• _WHAT IS REQUIRED_
Each line in the entries below that holds the string "starRingEnd" must be copied.
Segment Start: DATA SUPPLIED
set_option maxHeartbeats 1600000 in
/-- **(3.9)**: `∑_{j mod p} e_p(kj) K₂(ρ, σ, jt₁) conj K₂(ρ, σ, jt₂) = p S'` (orthogonality in `j`).
[cite: HeathBrown1986d3, (3.9)–(3.10)] -/
theorem sum_stdAddChar_K2_mul_conj (k t₁ t₂ ρ σ : ZMod p) :
    ∑ j : ZMod p, (ZMod.stdAddChar (k * j) : ℂ) * K2 p ρ σ (j * t₁) * starRingEnd ℂ (K2 p ρ σ (j * t₂)) =
      (p : ℂ) * Sp p k t₁ t₂ ρ σ := by
  classical
  -- expand
  have hterm : ∀ j : ZMod p, (ZMod.stdAddChar (k * j) : ℂ) * K2 p ρ σ (j * t₁) *
      starRingEnd ℂ (K2 p ρ σ (j * t₂)) =
      ∑ x : ZMod p, ∑ y : ZMod p, ∑ X : ZMod p, ∑ Y : ZMod p,
        if (IsUnit x ∧ IsUnit y) ∧ (IsUnit X ∧ IsUnit Y) then
          (ZMod.stdAddChar (ρ * x + σ * y - ρ * X - σ * Y) : ℂ) *
            ZMod.stdAddChar (j * (k + t₁ * (x⁻¹ * y⁻¹) - t₂ * (X⁻¹ * Y⁻¹))) else 0 := by
    intro j
    rw [conj_K2]
    unfold K2
    rw [Finset.mul_sum (a := (ZMod.stdAddChar (k * j) : ℂ)), Finset.sum_mul]
    refine Finset.sum_congr rfl fun x _ => ?_
    rw [Finset.mul_sum (a := (ZMod.stdAddChar (k * j) : ℂ)), Finset.sum_mul]
    refine Finset.sum_congr rfl fun y _ => ?_
    rw [Finset.mul_sum]
    refine Finset.sum_congr rfl fun X _ => ?_
    rw [Finset.mul_sum]
    refine Finset.sum_congr rfl fun Y _ => ?_
    by_cases hxy : IsUnit x ∧ IsUnit y
    · by_cases hXY : IsUnit X ∧ IsUnit Y
      · rw [if_pos hxy, if_pos hXY, if_pos ⟨hxy, hXY⟩, ← AddChar.map_add_eq_mul, ← AddChar.map_add_eq_mul,
          ← AddChar.map_add_eq_mul]
        congr 1; ring
      · rw [if_neg hXY, mul_zero, if_neg (fun h => hXY h.2)]
    · rw [if_neg hxy, mul_zero, zero_mul, if_neg (fun h => hxy h.1)]
  simp_rw [hterm]
  -- move `j` innermost and sum it
  rw [Finset.sum_comm]
  unfold Sp
  rw [Finset.mul_sum]
  refine Finset.sum_congr rfl fun x _ => ?_
  rw [Finset.sum_comm, Finset.mul_sum]
  refine Finset.sum_congr rfl fun y _ => ?_
  rw [Finset.sum_comm, Finset.mul_sum]
  refine Finset.sum_congr rfl fun X _ => ?_
  rw [Finset.sum_comm, Finset.mul_sum]
  refine Finset.sum_congr rfl fun Y _ => ?_
  by_cases hu : (IsUnit x ∧ IsUnit y) ∧ (IsUnit X ∧ IsUnit Y)
  · simp only [if_pos hu]
    rw [← Finset.mul_sum, sum_stdAddChar_mul_right]
    by_cases hc : k + t₁ * (x⁻¹ * y⁻¹) - t₂ * (X⁻¹ * Y⁻¹) = 0
    · rw [if_pos hc, if_pos ⟨hu.1, hu.2, hc⟩, mul_comm]
    · rw [if_neg hc, mul_zero, if_neg (fun h => hc h.2.2), mul_zero]
  · simp only [if_neg hu, Finset.sum_const_zero]
    rw [if_neg (fun h => hu ⟨h.1, h.2.1⟩), mul_zero]

/-- **`S = p S' − K₂(ρ,σ,0;p) conj K₂(ρ,σ,0;p)`** (the `j = 0` term). [cite: HeathBrown1986d3, (3.9)] -/
theorem SS_prime_eq (k t₁ t₂ ρ σ : ZMod p) :
    SS p k t₁ t₂ ρ σ = (p : ℂ) * Sp p k t₁ t₂ ρ σ - K2 p ρ σ 0 * starRingEnd ℂ (K2 p ρ σ 0) := by
  classical
  rw [← sum_stdAddChar_K2_mul_conj, eq_sub_iff_add_eq]
  unfold SS
  have h0 : (ZMod.stdAddChar (k * 0) : ℂ) * K2 p ρ σ (0 * t₁) * starRingEnd ℂ (K2 p ρ σ (0 * t₂)) =
      K2 p ρ σ 0 * starRingEnd ℂ (K2 p ρ σ 0) := by
    rw [mul_zero, zero_mul, zero_mul, AddChar.map_zero_eq_one, one_mul]
  rw [Finset.sum_eq_sum_sdiff_singleton_add (Finset.mem_univ (0 : ZMod p))]
  conv_rhs => rw [Finset.sum_eq_sum_sdiff_singleton_add (Finset.mem_univ (0 : ZMod p))]
  rw [if_neg not_isUnit_zero, add_zero, h0]
  congr 1
  refine Finset.sum_congr rfl fun j hj => ?_
  have hj0 : j ≠ 0 := by simpa using hj
  rw [if_pos ((isUnit_iff_ne_zero_prime j).mpr hj0)]
/-- item stmt-AtomisticToContinuum-3861 · crux · rank 3 · closed · moot by None · by planner
why it might fail: conditioning on SHARP cell counts may not screen the Reatto–Chester 1/r² tail or three-body correlations, leaving an L-dependent one-body drift in the residual; then a finer coarse variable (smoothed / two-scale counts) is needed — a wrong-split failure, repairable by restating.
sources: Widom1963, PenroseOnsager1956, ReattoChester1967, Reatto1969, Fournais2020
[crux] LOCAL PLACEMENT FLATNESS (card item LINK): with the same cells, the complementary factor —
the conditional density of the configuration given its count vector,
[|Ψ(X')|²/P̂(n(X'))]/[|Ψ(X)|²/P̂(n(X))] — is ≥ κ on mass ≥ (1−η)L³, at SOME scale ℓ ≥ ℓ₀ for every
ℓ₀ (a fixed-scale statement, uniform in N). Engine: dilute-gas insertion inside a cell (Widom /
Penrose–Onsager free volume; the Jastrow factor Π_j f(x−y_j)² has x-independent mean exponent and
variance O(√(ρa³)) at low density) and screening of the long-range 1/r² Jastrow tail by the
conditioning on counts (dipole corrections O(α√(ρ/ℓ))). v ≡ 0 check: ratio =
((n_c+1)/n_{c₁})·[φ²(x)/π_c]/[φ²(x_i)/π_{c₁}] ≈ coarse-density ratio of target vs source cell —
tight. [difficulty: XL] -/
@[route_item "route-AtomisticToContinuum-BECLogConcaveCounts"]
def LocalPlacementFlat : Prop :=
  ∀ v : ℝ → ℝ≥0∞, Literature.MathematicalPhysics.QuantumManyBody.BoseGas.IsRepulsiveFiniteRange v → ∃ ρ₀ : ℝ, 0 < ρ₀ ∧ ∀ ρ : ℝ, 0 < ρ → ρ < ρ₀ → ∀ η : ℝ, 0 < η → η < 1 → ∀ ℓ₀ : ℝ, 0 < ℓ₀ → ∃ ℓ : ℝ, ℓ₀ ≤ ℓ ∧ ∃ κ : ℝ, 0 < κ ∧ ∀ᶠ N : ℕ in Filter.atTop, ∀ L : ℝ, L = Literature.MathematicalPhysics.QuantumManyBody.BoseGas.sideLength ρ N → ∀ M : ℕ, M = ⌊L / ℓ⌋₊ → ∀ cnt : (Fin N → EuclideanSpace ℝ (Fin 3)) → (Fin 3 → Fin M) → ℕ, cnt = (fun X j => ∑ i : Fin N, if (∀ k : Fin 3, X i k ∈ Set.Ico (((j k : ℕ) : ℝ) * (L / M)) ((((j k : ℕ) : ℝ) + 1) * (L / M))) then 1 else 0) → ∃ δ : ℝ≥0∞, 0 < δ ∧ ∀ Ψ : Literature.MathematicalPhysics.QuantumManyBody.BoseGas.TrialState N L, Literature.MathematicalPhysics.QuantumManyBody.BoseGas.energy v Ψ ≤ Literature.MathematicalPhysics.QuantumManyBody.BoseGas.groundStateEnergy v N L + δ → ∀ claw : ((Fin 3 → Fin M) → ℕ) → ℝ≥0∞, claw = (fun m => ∫⁻ Z : Fin N → EuclideanSpace ℝ (Fin 3), if cnt Z = m then (‖Ψ.ψ Z‖₊ : ℝ≥0∞) ^ 2 else 0) → ∀ i : Fin N, ENNReal.ofReal ((1 - η) * L ^ 3) ≤ ∫⁻ X : Fin N → EuclideanSpace ℝ (Fin 3), ∫⁻ x in Literature.MathematicalPhysics.QuantumManyBody.BoseGas.box L, (if ENNReal.ofReal κ * (‖Ψ.ψ X‖₊ : ℝ≥0∞) ^ 2 * claw (cnt (Function.update X i x)) ≤ (‖Ψ.ψ (Function.update X i x)‖₊ : ℝ≥0∞) ^ 2 * claw (cnt X) then (‖Ψ.ψ X‖₊ : ℝ≥0∞) ^ 2 else 0)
Segment End: DATA SUPPLIED
• _TASK RESPONSE_
    ∑ j : ZMod p, (ZMod.stdAddChar (k * j) : ℂ) * K2 p ρ σ (j * t₁) * starRingEnd ℂ (K2 p ρ σ (j * t₂)) =
      starRingEnd ℂ (K2 p ρ σ (j * t₂)) =
    SS p k t₁ t₂ ρ σ = (p : ℂ) * Sp p k t₁ t₂ ρ σ - K2 p ρ σ 0 * starRingEnd ℂ (K2 p ρ σ 0) := by
  have h0 : (ZMod.stdAddChar (k * 0) : ℂ) * K2 p ρ σ (0 * t₁) * starRingEnd ℂ (K2 p ρ σ (0 * t₂)) =
      K2 p ρ σ 0 * starRingEnd ℂ (K2 p ρ σ 0) := by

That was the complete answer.